Communications policy

1 Policy

Summarise the regulatory framework for the telecoms and media sector. What is the policymaking procedure? Has the EU regulatory framework (including the market reviews) been fully transposed into your national law, as far as currently required?

The main aims of government and regulatory policy for the telecoms sector are to:

  • reduce the costs of telecommunications services in public fixed and mobile telephone networks;
  • ensure conditions for increasing access to broadband;
  • support the development of competition in the telecoms market;
  • promote new technologies, with regard to the principle of technological neutrality;
  • manage the radio frequency spectrum effectively; and
  • ensure compliance and proper use of the telecommunications equipment introduced to the market.

The Telecommunications Law generally adjusts Polish law to the EU regulations (including market reviews) included in electronic communication directives accepted by the European Parliament in 2002. Poland has not yet brought its Telecommunications Law in line with Directive 2009/140/EC and Directive 2009/136/EC.

State policy in the telecoms sector is managed by the minister of administration and digitalisation and the president of the Office of Electronic Communications UKE). The president of the UKE performs duties relating to the regulation of telecoms activities and frequency management, and cooperates with the minister of administration and digitalisation in drafting legislation, as well as with international telecoms organisations and relevant foreign national authorities. The main features of broadcasting sector policy include the gradual creation of a balanced, competitive market for broadcasting services, creation of a single market for production and distribution in the audio-visual sector, freedom of television transmission and promotion of Polish culture in Europe and European culture in Poland. State policy in the broadcasting sector is managed by the National Broadcasting Council (KRRiT). The Broadcasting Act generally brings Polish law in line with the EU regulations.

However, Poland is obliged to implement in full the provisions of audio-visual directives regarding on-demand audiovisual media services.

2 Convergence

Has the telecoms-specific regulation been amended to take account of the convergence of telecoms, media and IT? Are there different legal definitions of ‘telecoms’ and ‘media’?

There is no specific regulation pertaining to convergence. There are separate regulations for telecoms and media (the Telecommunications Law and Broadcasting Law), and the regulatory authorities, the president of the UKE and the KRRiT, cover distinct areas. The regulations of the Telecommunications Law, however, show that the legislature is conscious of the need to regulate this issue.

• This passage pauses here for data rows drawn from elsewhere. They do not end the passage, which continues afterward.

import Mathlib
import Summits.ValiantsHypothesis.ValiantsHypothesis.Theses.NewtonUnitEquations
import Literature.Computability.AlgebraicComplexity.NewtonPolygonTau
import Summits.ValiantsHypothesis.ValiantsHypothesis.Theorems.NewtonUnitEquationsTwoProductsFormalLogLinearisationDefs
import Summits.ValiantsHypothesis.ValiantsHypothesis.Theorems.NewtonUnitEquationsTwoProductsFormalLogLinearisationSectorDecomposition
import Summits.ValiantsHypothesis.ValiantsHypothesis.Theorems.NewtonUnitEquationsTwoProductsFormalLogLinearisationStubChartNormalisation
import Summits.ValiantsHypothesis.ValiantsHypothesis.Theorems.NewtonUnitEquationsTwoProductsFormalLogLinearisationStubLogLinearisation
import Summits.ValiantsHypothesis.ValiantsHypothesis.Theorems.NewtonUnitEquationsTwoProductsFormalLogLinearisationStubRaysRung

/-!
# Crux `TwoProducts` (stmt-ValiantsHypothesis-5906), line `formal-log-linearisation`: the reduction to the engine

The registered line `Cruxes/TwoProducts/Lines/formal-log-linearisation.lean` (NOT the item's skeleton of record)
composes five stubs into the crux `TwoProducts` by name (`TwoProducts_of`).  Four of them ("provable now") are now
theorems of the tree over the line's objects (`Theorems/NewtonUnitEquationsTwoProductsFormalLogLinearisationDefs.lean`):

* STUB 1 `stub_sectorDecomposition` (`…FormalLogLinearisationSectorDecomposition.lean`),
* STUB 2 `stub_chartNormalisation` (`…FormalLogLinearisationStubChartNormalisation.lean`),
* STUB 3 `stub_logLinearisation` (`…FormalLogLinearisationStubLogLinearisation.lean`),
* STUB 4 `stub_raysRung` (`…FormalLogLinearisationStubRaysRung.lean`).

This file lands the line's composition with those four DISCHARGED BY NAME, so that the only remaining hypothesis is
the line's OPEN engine, STUB 5 `stub_logSumEngine` (= `LogSumEngine`, the Transfer `C⁺` of the idea card), stated
here INLINE and VERBATIM as the hypothesis of `twoProducts_of_logSumEngine` (no definition is introduced):

  `LogSumEngine → TwoProducts`, constants `(a + 5, b + 3)` exactly as in the skeleton's `TwoProducts_of`.

The proof is the skeleton's (kernel-checked there modulo `sorry`s, here sorry-free): for a cancelling top-assignment,
STUB 2 gives tails with `≤ t − 1` monomials and `#hidden ≤ #visible`; if `t ≤ 2` the tails are monomials and STUB 4
bounds the visible points of `supp D` by `2m`, otherwise the ENGINE (at tail sparsity `t − 1 ≥ 2`) bounds them;
STUB 3 transports either bound to the visible set (`visible_ncard_le_of`); STUB 1 turns the uniform bound on hidden
sets into the vertex bound; `bound_arith` closes the arithmetic.

Honest framing: a CONDITIONAL reduction on a registered non-record line.  The engine `LogSumEngine` (all `m`,
`t ≥ 2`, uniform shape `2^{a m}(t+2)^b`) is the line's OPEN core and is NOT claimed; the crux `TwoProducts` stays
OPEN; nothing here bears on `VP ≠ VNP`.  (The converse `TwoProducts → LogSumEngine` is a separate brick of the
width seat `val-width-0318-p2`.)
-/

set_option linter.dupNamespace false

noncomputable section

open scoped BigOperators
open MvPolynomial Literature.Computability.AlgebraicComplexity

namespace Summit.ValiantsHypothesis.ValiantsHypothesis.Theorems.NewtonUnitEquations.TwoProducts.FormalLogLinearisation

variable {m : ℕ}

/-! ### Glue (the skeleton's, proved) -/

/-- Visible vertices are support points of the normalised difference. [folklore] -/
theorem visible_subset_support (u v : Fin m → MvPolynomial (Fin 2) ℂ) :
    visible u v ⊆ ↑(tailDiff u v).support := by
  rintro l ⟨ξ, -, hl⟩
  exact hl.1

/-- The visible set of a normalised instance is finite. [folklore] -/
theorem visible_finite (u v : Fin m → MvPolynomial (Fin 2) ℂ) : (visible u v).Finite :=
  (Finset.finite_toSet _).subset (visible_subset_support u v)

/-- IDENTITY ⇒ any bound on finite sets of visible points of `supp D` bounds the visible set of the normalised
difference: by STUB 3 every visible vertex is a visible point of `supp D` (same weight), and the visible set is
finite. [folklore] -/
theorem visible_ncard_le_of {u v : Fin m → MvPolynomial (Fin 2) ℂ} {N : ℕ}
    (hu : ∀ j, coeff 0 (u j) = 0) (hv : ∀ j, coeff 0 (v j) = 0)
    (hN : ∀ S : Finset Expo, (↑S ⊆ logVisible u v) → S.card ≤ N) :
    (visible u v).ncard ≤ N := by
  classical
  have hfin := visible_finite u v
  rw [Set.ncard_eq_toFinset_card _ hfin]
  refine hN _ ?_
  intro l hl
  have hl' : l ∈ visible u v := by simpa using hl
  obtain ⟨ξ, hξ, htop⟩ := hl'
  exact ⟨ξ, hξ, (stub_logLinearisation m u v hu hv ξ hξ l).1 htop⟩

/-- Arithmetic for the rays branch: `2m ≤ 2^((a+1)m)·(t+2)^(b+1)`. [folklore] -/
theorem two_mul_le_bound (a b m t : ℕ) : 2 * m ≤ 2 ^ ((a + 1) * m) * (t + 2) ^ (b + 1) := by
  have h1 : m ≤ 2 ^ m := Nat.lt_two_pow_self.le
  have h2 : 2 ^ m ≤ 2 ^ ((a + 1) * m) := Nat.pow_le_pow_right (by norm_num) (by nlinarith)
  have h3 : (2 : ℕ) ≤ (t + 2) ^ (b + 1) :=
    calc (2 : ℕ) = 2 ^ 1 := by norm_num
      _ ≤ 2 ^ (b + 1) := Nat.pow_le_pow_right (by norm_num) (by omega)
      _ ≤ (t + 2) ^ (b + 1) := Nat.pow_le_pow_left (by omega) _
  calc 2 * m ≤ 2 * 2 ^ ((a + 1) * m) := by omega
    _ = 2 ^ ((a + 1) * m) * 2 := by ring
    _ ≤ 2 ^ ((a + 1) * m) * (t + 2) ^ (b + 1) := Nat.mul_le_mul_left _ h3

/-- Arithmetic for the engine branch (applied at tail-sparsity `t − 1`):
`2^(am)·(t−1+2)^b ≤ 2^((a+1)m)·(t+2)^(b+1)`. [folklore] -/
theorem engine_le_bound (a b m t : ℕ) :
    2 ^ (a * m) * (t - 1 + 2) ^ b ≤ 2 ^ ((a + 1) * m) * (t + 2) ^ (b + 1) := by
  have h1 : 2 ^ (a * m) ≤ 2 ^ ((a + 1) * m) := Nat.pow_le_pow_right (by norm_num) (by nlinarith)
  have h2 : (t - 1 + 2) ^ b ≤ (t + 2) ^ (b + 1) :=
    calc (t - 1 + 2) ^ b ≤ (t + 2) ^ b := Nat.pow_le_pow_left (by omega) _
      _ ≤ (t + 2) ^ (b + 1) := Nat.pow_le_pow_right (by omega) (by omega)
  exact Nat.mul_le_mul h1 h2

/-- The final arithmetic: `4mt + 2 + 2mt·2^(am)(t+2)^b ≤ 2^((a+4)m)·(t+2)^(b+2)`. [folklore] -/
theorem bound_arith (a b m t : ℕ) :
    4 * m * t + 2 + 2 * m * t * (2 ^ (a * m) * (t + 2) ^ b) ≤ 2 ^ ((a + 4) * m) * (t + 2) ^ (b + 2) := by
  set X : ℕ := 2 ^ (a * m) * (t + 2) ^ b with hX
  have hX1 : 1 ≤ X := Nat.one_le_iff_ne_zero.2 (by positivity)
  rcases Nat.eq_zero_or_pos m with rfl | hm
  · have h2 : (2 : ℕ) ≤ (t + 2) ^ (b + 2) :=
      calc (2 : ℕ) ≤ 2 ^ (b + 2) := by
            calc (2 : ℕ) = 2 ^ 1 := by norm_num
              _ ≤ 2 ^ (b + 2) := Nat.pow_le_pow_right (by norm_num) (by omega)
        _ ≤ (t + 2) ^ (b + 2) := Nat.pow_le_pow_left (by omega) _
    simpa using h2
  · have h2m : m ≤ 2 ^ m := Nat.lt_two_pow_self.le
    have ht2 : t ≤ t + 2 := by omega
    have h1t : 1 ≤ t + 2 := by omega
    have h12 : 1 ≤ 2 ^ m := Nat.one_le_two_pow
    have hA : 4 * m * t ≤ 4 * (2 ^ m * (t + 2) * X) := by
      calc 4 * m * t = 4 * (m * t * 1) := by ring
        _ ≤ 4 * (2 ^ m * (t + 2) * X) := by gcongr
    have hB : 2 ≤ 2 * (2 ^ m * (t + 2) * X) := by
      calc 2 = 2 * (1 * 1 * 1) := by ring
        _ ≤ 2 * (2 ^ m * (t + 2) * X) := by gcongr
    have hC : 2 * m * t * X ≤ 2 * (2 ^ m * (t + 2) * X) := by
      calc 2 * m * t * X = 2 * (m * t * X) := by ring
        _ ≤ 2 * (2 ^ m * (t + 2) * X) := by gcongr
    have hsum : 4 * m * t + 2 + 2 * m * t * X ≤ 8 * (2 ^ m * (t + 2) * X) := by
      calc 4 * m * t + 2 + 2 * m * t * X
          ≤ 4 * (2 ^ m * (t + 2) * X) + 2 * (2 ^ m * (t + 2) * X) + 2 * (2 ^ m * (t + 2) * X) :=
            Nat.add_le_add (Nat.add_le_add hA hB) hC
        _ = 8 * (2 ^ m * (t + 2) * X) := by ring
    have hpow : 2 ^ (m + 3) ≤ 2 ^ (4 * m) := Nat.pow_le_pow_right (by norm_num) (by omega)
    have hsq : t + 2 ≤ (t + 2) ^ 2 := by nlinarith
    calc 4 * m * t + 2 + 2 * m * t * X ≤ 8 * (2 ^ m * (t + 2) * X) := hsum
      _ = (2 ^ (m + 3) * (t + 2)) * X := by ring
      _ ≤ (2 ^ (4 * m) * (t + 2) ^ 2) * X := by gcongr
      _ = 2 ^ ((a + 4) * m) * (t + 2) ^ (b + 2) := by rw [hX]; ring

/-! ### The reduction: the crux `TwoProducts` from the OPEN engine alone -/

/-- **The line `formal-log-linearisation` closed modulo its engine.**  If the LOG-SUM ENGINE holds — for `t ≥ 2`, any
finite set of visible points of the support of `D = Σ_j log(1+u_j) − Σ_j log(1+v_j)` (`u_j, v_j` with `≤ t`
monomials and zero constant term, `j < m`) has at most `2^(a·m)·(t+2)^b` elements (the hypothesis is the line's
`LogSumEngine` / registered STUB 5 `stub_logSumEngine` VERBATIM; it is OPEN and NOT claimed here) — then the crux
`TwoProducts` holds, with constants `(a + 5, b + 3)`.  Stubs 1–4 of the line enter as the landed theorems
`stub_sectorDecomposition`, `stub_chartNormalisation`, `stub_logLinearisation`, `stub_raysRung`. [folklore] -/
theorem twoProducts_of_logSumEngine
    (hE : ∃ a b : ℕ, ∀ (m t : ℕ), 2 ≤ t → ∀ (u v : Fin m → MvPolynomial (Fin 2) ℂ),
      (∀ j, coeff 0 (u j) = 0 ∧ (u j).support.card ≤ t) → (∀ j, coeff 0 (v j) = 0 ∧ (v j).support.card ≤ t) →
        ∀ S : Finset Expo, (↑S ⊆ logVisible u v) → S.card ≤ 2 ^ (a * m) * (t + 2) ^ b) :
    Summit.ValiantsHypothesis.ValiantsHypothesis.Theses.NewtonUnitEquations.TwoProducts := by
  obtain ⟨a, b, hE⟩ := hE
  refine ⟨a + 1 + 4, b + 1 + 2, fun m t f g hf hg => ?_⟩
  have hB : ∀ a' b' : Fin m → Expo, Cancelling f g a' b' →
      (hidden f g a' b').ncard ≤ 2 ^ ((a + 1) * m) * (t + 2) ^ (b + 1) := by
    intro a' b' hc
    obtain ⟨u, v, hu, hv, hle⟩ := stub_chartNormalisation m t f g hf hg a' b' hc
    refine hle.trans ?_
    by_cases ht : t ≤ 2
    · -- `t ≤ 2`: the tails are monomials — rays rung
      have hu1 : ∀ j, coeff 0 (u j) = 0 ∧ (u j).support.card ≤ 1 :=
        fun j => ⟨(hu j).1, (hu j).2.trans (by omega)⟩
      have hv1 : ∀ j, coeff 0 (v j) = 0 ∧ (v j).support.card ≤ 1 :=
        fun j => ⟨(hv j).1, (hv j).2.trans (by omega)⟩
      exact (visible_ncard_le_of (fun j => (hu j).1) (fun j => (hv j).1) (stub_raysRung m u v hu1 hv1)).trans
        (two_mul_le_bound a b m t)
    · -- `t ≥ 3`: the engine at tail-sparsity `t − 1 ≥ 2`
      have key := hE m (t - 1) (by omega) u v hu hv
      exact (visible_ncard_le_of (fun j => (hu j).1) (fun j => (hv j).1) key).trans (engine_le_bound a b m t)
  have h := stub_sectorDecomposition m t f g hf hg _ hB
  exact h.trans (bound_arith (a + 1) (b + 1) m t)

end Summit.ValiantsHypothesis.ValiantsHypothesis.Theorems.NewtonUnitEquations.TwoProducts.FormalLogLinearisation

end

The president of the UKE has been empowered in a number of regulatory instruments regarding technical aspects of television and radio broadcasting. The president of the UKE is also entitled to grant a radio frequency licence required to broadcast TV and radio programmes.

3 Broadcasting sector

Is broadcasting regulated separately from telecoms? If so, how? The broadcasting sector and content of programme transmission are regulated separately from telecoms under Polish law. The president of the UKE is the state authority responsible for telecoms sector matters. The KRRiT is the regulator for radio and television matters.

However, the law provides for close cooperation between these two authorities in certain areas and some broadcasting issues are regulated in the Telecommunications Law. Like public telephone networks, broadcast radio and television programmes disseminated through a data transmission system may only operate after an entry in the register maintained by the KRRiT. The above obligation does not apply to seven programmes listed in the Broadcasting Act (ie, three public programmes, including TVP1, TVP2 and a regional programme of Telewizja Polska SA, and four commercial programmes, including Telewizja Polsat SA, TVN SA, Polskie Media SA and Telewizja Puls Sp z.o.o.). With regard to radio frequency (RF) bands intended for the broadcasting of radio or television programmes, the president of the UKE is responsible for drafting and modifying frequency management plans in agreement with the president of the KRRiT on request or on his or her own initiative.